Exercise brief: Please find every line in the records below that contains the word "symm", and copy it.

Supplied entries:
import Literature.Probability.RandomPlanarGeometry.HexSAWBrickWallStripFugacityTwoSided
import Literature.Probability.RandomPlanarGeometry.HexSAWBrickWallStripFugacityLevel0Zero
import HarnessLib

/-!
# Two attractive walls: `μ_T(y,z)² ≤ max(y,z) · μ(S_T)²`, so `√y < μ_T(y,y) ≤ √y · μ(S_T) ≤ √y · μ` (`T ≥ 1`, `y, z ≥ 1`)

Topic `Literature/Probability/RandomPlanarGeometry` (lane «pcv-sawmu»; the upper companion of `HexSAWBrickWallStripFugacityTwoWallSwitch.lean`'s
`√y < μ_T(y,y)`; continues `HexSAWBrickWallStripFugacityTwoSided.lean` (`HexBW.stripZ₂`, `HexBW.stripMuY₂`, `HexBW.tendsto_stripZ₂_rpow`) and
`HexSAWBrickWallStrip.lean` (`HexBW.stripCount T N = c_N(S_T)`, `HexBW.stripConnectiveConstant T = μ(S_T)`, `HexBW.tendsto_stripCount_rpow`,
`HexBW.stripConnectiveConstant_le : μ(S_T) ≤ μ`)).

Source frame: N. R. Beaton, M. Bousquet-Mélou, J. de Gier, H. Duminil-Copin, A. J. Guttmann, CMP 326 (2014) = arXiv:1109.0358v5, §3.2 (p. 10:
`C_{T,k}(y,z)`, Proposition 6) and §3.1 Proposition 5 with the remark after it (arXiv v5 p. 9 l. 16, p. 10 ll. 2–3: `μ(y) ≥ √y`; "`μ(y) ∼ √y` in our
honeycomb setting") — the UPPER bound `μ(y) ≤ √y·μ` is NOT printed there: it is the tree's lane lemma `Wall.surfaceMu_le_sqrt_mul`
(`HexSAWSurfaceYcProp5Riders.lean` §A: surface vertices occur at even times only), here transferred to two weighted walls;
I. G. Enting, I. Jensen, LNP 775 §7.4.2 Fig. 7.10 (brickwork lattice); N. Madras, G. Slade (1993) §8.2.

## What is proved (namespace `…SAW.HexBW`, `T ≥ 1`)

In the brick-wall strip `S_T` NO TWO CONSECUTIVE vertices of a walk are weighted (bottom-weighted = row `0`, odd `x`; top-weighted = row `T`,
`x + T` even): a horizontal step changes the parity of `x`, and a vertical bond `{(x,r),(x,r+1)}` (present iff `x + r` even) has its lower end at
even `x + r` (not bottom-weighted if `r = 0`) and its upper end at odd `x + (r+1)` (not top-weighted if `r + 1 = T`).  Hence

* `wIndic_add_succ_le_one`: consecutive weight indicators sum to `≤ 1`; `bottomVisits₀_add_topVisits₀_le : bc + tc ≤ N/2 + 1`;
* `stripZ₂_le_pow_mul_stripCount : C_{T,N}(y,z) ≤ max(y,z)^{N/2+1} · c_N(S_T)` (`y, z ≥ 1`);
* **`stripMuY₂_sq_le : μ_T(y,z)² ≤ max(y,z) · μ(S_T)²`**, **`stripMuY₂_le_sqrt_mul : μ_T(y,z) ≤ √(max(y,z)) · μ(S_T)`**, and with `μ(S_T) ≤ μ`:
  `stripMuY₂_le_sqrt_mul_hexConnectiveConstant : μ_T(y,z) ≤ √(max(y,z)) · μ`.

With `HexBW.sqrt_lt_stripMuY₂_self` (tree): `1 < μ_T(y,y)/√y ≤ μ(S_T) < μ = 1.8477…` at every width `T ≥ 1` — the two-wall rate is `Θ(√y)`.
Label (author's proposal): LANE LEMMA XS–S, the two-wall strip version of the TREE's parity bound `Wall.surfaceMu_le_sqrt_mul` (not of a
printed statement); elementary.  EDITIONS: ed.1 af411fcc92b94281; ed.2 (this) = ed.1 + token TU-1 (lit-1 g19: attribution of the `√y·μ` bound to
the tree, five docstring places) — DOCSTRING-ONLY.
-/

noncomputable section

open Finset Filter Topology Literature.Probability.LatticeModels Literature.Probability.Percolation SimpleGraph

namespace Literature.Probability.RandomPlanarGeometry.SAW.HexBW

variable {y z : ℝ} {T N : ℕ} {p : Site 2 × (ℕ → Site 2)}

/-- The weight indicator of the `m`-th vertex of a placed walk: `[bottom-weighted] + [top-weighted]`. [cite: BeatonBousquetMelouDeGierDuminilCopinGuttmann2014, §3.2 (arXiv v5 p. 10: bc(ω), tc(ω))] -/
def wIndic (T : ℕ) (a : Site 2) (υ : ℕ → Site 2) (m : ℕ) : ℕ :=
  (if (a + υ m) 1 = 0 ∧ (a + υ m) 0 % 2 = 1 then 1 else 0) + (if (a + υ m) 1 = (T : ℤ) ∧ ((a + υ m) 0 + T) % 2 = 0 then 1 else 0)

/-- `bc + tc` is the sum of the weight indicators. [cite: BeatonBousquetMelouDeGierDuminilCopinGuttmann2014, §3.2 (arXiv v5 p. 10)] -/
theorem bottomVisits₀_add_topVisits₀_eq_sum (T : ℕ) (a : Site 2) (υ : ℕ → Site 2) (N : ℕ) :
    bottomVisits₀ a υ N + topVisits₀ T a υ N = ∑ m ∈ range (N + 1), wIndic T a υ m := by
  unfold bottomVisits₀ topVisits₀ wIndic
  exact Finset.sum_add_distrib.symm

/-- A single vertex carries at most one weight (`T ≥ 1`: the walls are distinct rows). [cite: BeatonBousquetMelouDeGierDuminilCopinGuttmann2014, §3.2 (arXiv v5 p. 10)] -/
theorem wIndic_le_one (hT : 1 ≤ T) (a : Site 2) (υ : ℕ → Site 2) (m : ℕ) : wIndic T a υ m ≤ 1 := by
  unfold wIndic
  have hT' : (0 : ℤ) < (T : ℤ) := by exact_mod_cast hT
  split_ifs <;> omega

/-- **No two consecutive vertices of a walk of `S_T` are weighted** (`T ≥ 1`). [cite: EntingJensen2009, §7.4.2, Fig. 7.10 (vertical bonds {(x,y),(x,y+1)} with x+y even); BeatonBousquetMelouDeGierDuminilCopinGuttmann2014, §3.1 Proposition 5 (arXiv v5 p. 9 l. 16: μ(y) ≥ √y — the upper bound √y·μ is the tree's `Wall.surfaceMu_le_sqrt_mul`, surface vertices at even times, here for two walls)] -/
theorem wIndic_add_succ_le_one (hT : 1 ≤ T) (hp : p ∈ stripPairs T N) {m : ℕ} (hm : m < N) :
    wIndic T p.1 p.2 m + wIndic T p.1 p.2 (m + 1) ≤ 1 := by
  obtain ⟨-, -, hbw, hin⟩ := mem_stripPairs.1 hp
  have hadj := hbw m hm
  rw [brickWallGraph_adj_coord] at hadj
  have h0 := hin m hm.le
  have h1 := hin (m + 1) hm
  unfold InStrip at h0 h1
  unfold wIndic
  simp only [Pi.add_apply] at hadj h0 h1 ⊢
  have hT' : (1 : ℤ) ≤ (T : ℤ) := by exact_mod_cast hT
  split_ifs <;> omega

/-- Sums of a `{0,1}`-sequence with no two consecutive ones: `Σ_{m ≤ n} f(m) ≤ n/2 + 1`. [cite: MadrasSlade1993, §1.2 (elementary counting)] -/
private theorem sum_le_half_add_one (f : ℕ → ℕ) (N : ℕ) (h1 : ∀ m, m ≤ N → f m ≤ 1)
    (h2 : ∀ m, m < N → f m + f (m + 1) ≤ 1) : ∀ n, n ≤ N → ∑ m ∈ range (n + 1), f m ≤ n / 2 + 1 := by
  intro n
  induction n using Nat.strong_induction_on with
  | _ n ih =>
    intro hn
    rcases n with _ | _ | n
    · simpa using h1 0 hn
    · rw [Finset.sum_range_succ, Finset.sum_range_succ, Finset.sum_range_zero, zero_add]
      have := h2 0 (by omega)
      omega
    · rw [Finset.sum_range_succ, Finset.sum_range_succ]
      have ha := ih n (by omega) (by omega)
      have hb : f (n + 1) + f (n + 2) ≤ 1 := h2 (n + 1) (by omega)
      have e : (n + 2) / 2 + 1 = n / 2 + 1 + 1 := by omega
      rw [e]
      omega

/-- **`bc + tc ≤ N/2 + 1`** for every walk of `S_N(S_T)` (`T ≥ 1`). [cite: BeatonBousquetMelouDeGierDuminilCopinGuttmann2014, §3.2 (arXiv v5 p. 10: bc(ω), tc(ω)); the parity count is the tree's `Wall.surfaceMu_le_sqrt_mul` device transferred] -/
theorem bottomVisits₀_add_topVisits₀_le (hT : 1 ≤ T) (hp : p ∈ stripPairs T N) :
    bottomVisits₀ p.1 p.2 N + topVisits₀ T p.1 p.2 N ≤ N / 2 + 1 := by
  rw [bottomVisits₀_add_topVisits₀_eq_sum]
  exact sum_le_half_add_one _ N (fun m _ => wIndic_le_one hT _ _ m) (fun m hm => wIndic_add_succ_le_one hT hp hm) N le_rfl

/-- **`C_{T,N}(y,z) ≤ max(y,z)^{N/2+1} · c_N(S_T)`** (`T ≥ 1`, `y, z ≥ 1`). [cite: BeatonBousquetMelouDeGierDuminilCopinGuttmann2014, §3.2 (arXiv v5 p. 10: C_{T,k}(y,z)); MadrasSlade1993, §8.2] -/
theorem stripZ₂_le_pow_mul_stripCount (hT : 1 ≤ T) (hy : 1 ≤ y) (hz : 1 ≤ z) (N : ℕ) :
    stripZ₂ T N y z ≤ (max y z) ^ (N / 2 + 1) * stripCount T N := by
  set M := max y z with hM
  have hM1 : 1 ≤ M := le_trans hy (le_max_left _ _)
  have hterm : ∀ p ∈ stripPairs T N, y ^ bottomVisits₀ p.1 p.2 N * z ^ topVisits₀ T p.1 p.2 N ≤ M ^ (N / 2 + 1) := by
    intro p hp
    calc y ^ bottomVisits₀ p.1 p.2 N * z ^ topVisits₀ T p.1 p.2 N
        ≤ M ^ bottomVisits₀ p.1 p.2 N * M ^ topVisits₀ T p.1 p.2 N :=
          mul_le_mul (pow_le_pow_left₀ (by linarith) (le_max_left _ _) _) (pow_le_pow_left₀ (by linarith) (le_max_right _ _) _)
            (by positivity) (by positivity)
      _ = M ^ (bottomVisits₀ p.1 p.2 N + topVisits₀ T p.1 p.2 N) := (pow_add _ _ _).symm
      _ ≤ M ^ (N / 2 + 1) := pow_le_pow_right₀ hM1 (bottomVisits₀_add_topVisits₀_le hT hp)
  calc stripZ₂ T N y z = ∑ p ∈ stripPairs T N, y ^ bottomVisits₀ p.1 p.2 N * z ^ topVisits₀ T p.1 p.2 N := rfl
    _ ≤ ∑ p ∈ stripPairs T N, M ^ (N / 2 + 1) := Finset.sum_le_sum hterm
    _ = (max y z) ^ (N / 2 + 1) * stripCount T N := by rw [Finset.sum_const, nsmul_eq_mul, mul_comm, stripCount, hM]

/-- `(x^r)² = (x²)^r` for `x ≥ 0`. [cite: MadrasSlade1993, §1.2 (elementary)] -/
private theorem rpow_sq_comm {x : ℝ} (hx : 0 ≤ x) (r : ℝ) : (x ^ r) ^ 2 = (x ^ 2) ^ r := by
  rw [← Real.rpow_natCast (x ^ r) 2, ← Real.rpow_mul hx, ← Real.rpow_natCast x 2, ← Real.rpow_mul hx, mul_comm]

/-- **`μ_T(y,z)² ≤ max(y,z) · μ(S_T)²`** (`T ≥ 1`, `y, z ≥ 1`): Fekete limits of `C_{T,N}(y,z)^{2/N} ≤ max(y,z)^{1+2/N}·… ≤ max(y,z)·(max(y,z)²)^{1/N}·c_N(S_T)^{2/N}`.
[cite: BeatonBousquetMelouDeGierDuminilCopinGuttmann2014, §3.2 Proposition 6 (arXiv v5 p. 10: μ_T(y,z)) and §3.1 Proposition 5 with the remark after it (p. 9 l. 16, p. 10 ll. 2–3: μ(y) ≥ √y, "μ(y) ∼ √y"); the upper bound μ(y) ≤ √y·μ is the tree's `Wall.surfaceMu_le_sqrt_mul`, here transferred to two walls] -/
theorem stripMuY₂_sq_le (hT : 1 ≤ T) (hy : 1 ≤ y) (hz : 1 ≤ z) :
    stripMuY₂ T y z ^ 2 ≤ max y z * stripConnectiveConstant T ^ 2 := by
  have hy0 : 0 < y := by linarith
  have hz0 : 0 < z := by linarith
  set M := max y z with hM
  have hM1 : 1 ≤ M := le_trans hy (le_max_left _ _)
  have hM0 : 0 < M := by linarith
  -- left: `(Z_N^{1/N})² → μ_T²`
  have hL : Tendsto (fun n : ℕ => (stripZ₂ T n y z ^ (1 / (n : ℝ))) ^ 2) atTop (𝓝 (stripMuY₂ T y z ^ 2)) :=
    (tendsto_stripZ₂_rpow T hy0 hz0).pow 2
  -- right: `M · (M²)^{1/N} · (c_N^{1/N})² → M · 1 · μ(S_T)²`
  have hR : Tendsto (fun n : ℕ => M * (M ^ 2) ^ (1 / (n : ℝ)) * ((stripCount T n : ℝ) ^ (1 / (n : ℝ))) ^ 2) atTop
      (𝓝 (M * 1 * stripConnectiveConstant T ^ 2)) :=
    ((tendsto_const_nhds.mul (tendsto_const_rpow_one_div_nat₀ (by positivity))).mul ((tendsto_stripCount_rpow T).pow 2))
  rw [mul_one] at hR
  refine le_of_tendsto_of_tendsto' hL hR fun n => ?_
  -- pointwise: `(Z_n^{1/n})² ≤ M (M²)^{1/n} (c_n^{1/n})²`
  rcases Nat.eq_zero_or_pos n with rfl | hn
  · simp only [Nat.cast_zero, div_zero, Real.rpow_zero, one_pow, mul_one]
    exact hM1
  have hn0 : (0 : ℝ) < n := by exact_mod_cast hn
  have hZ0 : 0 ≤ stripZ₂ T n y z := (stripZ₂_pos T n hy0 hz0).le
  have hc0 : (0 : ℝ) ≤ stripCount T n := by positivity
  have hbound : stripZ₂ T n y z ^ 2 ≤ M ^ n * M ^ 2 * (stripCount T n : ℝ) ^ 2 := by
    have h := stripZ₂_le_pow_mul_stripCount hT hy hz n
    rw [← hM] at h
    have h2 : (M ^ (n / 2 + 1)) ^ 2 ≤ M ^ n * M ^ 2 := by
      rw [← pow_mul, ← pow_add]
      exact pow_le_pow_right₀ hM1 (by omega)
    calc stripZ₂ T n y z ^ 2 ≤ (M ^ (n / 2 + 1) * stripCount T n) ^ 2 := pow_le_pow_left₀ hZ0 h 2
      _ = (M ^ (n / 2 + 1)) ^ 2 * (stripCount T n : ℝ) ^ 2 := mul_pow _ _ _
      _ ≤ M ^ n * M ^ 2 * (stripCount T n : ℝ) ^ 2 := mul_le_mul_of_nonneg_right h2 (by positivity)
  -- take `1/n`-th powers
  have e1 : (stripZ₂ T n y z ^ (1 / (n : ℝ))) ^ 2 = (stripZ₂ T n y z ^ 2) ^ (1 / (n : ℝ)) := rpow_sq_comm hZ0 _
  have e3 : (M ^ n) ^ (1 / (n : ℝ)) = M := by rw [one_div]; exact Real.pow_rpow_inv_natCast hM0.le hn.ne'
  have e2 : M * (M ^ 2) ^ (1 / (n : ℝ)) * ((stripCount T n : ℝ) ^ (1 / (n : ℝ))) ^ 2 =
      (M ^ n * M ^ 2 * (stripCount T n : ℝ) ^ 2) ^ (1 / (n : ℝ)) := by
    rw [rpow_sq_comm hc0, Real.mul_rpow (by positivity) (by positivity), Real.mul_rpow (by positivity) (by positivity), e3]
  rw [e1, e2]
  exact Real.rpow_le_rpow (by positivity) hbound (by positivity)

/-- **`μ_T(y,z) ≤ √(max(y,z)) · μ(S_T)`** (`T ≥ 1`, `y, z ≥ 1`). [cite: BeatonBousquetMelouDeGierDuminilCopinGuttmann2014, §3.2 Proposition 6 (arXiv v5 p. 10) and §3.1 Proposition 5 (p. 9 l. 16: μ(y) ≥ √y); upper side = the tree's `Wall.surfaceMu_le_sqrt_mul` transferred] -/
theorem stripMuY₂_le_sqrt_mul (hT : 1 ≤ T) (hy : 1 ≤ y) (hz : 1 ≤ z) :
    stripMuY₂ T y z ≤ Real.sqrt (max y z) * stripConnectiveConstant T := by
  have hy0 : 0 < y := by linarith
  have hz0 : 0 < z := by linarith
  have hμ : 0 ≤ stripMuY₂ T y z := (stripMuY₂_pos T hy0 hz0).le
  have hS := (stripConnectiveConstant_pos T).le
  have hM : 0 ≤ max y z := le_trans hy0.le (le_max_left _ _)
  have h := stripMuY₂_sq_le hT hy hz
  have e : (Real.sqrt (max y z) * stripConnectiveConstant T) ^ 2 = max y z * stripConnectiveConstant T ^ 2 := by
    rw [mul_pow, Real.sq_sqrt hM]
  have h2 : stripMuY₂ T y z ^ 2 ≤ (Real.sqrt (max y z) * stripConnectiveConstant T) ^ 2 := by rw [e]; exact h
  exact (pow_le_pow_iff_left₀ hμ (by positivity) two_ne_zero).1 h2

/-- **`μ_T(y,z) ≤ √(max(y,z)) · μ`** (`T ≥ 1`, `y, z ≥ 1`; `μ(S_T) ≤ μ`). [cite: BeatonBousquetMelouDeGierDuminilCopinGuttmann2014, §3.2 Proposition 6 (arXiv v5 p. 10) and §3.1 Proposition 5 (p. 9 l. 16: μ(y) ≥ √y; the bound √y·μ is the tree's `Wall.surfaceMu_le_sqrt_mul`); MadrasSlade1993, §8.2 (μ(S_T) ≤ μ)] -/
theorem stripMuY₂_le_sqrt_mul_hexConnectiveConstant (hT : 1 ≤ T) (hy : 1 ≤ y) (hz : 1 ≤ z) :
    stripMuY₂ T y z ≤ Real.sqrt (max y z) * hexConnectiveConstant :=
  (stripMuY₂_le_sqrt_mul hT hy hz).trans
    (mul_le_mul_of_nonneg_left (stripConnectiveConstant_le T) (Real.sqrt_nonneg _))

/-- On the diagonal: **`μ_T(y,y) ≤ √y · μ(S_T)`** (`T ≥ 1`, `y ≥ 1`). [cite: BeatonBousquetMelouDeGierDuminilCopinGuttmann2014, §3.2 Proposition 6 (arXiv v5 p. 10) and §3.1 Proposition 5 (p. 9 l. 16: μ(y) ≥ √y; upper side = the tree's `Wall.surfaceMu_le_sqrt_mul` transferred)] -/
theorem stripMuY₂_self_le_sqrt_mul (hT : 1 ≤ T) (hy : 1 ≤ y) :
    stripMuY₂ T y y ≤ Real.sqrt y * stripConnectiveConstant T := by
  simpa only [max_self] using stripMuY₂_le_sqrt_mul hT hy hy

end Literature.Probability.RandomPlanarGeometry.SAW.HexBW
--
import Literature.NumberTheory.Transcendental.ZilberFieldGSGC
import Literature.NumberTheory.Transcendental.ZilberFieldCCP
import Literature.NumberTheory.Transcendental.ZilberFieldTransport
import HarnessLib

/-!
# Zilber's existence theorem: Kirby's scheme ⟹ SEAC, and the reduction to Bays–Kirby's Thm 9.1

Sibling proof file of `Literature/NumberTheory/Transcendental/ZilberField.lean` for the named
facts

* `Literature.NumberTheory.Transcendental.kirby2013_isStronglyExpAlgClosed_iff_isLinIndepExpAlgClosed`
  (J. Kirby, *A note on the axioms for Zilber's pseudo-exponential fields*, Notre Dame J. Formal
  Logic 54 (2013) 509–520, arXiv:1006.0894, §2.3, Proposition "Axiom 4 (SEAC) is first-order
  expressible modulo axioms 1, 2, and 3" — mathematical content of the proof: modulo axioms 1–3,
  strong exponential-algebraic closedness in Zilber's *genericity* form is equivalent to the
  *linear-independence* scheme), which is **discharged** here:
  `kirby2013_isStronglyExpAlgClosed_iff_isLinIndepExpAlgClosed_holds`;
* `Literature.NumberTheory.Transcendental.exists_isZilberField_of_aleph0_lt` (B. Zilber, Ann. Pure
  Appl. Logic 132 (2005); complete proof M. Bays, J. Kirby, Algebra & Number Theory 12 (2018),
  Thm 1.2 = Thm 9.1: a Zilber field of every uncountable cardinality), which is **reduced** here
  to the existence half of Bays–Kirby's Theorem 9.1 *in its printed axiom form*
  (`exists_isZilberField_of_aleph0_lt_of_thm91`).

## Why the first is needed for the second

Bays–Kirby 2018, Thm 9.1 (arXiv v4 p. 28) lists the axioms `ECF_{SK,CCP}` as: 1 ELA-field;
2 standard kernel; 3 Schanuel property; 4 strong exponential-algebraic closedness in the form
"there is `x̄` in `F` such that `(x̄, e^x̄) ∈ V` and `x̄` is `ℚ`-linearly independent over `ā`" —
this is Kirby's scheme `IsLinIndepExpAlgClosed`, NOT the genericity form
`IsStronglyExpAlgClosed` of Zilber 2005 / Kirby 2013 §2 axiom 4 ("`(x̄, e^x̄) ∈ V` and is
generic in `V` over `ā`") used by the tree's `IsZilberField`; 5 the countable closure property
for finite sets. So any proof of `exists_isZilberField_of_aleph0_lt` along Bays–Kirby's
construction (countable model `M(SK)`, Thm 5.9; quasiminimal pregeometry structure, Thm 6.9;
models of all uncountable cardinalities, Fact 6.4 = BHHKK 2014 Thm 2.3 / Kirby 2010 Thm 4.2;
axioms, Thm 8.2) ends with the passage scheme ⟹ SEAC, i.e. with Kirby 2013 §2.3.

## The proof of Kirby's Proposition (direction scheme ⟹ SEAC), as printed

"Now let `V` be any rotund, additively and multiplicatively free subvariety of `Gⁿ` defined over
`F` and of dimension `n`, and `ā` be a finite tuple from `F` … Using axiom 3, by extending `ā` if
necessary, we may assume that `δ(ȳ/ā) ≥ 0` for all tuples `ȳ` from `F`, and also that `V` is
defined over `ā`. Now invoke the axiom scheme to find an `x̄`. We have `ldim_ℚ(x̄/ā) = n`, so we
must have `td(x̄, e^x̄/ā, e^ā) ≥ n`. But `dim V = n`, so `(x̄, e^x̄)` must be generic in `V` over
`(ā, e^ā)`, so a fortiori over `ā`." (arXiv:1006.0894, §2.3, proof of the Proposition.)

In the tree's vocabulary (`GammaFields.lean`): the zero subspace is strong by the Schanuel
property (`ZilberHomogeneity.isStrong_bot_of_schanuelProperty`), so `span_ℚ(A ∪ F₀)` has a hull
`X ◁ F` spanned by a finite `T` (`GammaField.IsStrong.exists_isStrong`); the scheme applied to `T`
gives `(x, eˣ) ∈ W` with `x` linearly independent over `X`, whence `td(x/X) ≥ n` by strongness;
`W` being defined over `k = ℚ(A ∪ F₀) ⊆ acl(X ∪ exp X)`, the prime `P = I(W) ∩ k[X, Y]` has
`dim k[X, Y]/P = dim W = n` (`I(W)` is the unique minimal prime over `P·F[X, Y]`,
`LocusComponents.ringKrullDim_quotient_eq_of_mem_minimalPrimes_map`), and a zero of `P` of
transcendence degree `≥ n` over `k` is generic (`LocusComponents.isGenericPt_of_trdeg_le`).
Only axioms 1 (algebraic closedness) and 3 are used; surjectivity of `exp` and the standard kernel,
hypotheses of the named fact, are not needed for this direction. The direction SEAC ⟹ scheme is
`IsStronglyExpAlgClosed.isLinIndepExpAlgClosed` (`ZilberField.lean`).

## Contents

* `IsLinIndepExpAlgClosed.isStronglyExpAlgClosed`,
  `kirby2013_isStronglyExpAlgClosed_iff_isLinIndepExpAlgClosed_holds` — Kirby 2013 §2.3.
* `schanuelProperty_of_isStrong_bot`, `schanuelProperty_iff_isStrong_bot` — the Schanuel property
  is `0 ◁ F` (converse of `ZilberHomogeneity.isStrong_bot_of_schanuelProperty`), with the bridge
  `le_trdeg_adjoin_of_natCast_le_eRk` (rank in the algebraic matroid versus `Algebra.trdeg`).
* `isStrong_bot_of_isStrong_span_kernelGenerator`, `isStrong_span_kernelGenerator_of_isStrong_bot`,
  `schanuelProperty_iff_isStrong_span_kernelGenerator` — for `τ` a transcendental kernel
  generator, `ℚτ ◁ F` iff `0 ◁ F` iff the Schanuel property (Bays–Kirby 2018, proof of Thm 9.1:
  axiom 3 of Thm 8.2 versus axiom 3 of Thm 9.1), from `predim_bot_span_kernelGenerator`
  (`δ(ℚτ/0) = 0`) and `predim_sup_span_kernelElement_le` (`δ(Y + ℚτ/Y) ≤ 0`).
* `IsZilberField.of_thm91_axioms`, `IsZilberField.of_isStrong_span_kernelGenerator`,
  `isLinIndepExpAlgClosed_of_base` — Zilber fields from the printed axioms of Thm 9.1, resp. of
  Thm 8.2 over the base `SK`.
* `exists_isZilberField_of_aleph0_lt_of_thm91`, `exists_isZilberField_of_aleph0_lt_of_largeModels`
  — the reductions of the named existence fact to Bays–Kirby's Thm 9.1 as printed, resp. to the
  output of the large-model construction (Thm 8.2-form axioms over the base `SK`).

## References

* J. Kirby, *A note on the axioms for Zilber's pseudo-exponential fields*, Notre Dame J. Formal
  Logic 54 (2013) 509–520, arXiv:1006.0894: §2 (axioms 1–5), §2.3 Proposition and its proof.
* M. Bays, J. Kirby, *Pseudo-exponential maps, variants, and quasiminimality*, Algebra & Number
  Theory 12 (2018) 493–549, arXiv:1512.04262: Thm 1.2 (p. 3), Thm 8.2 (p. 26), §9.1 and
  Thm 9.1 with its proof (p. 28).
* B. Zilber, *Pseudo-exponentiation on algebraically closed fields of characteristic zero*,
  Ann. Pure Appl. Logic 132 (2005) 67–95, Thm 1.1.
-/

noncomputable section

Solved problem:
  exact Finset.sum_add_distrib.symm
      _ = M ^ (bottomVisits₀ p.1 p.2 N + topVisits₀ T p.1 p.2 N) := (pow_add _ _ _).symm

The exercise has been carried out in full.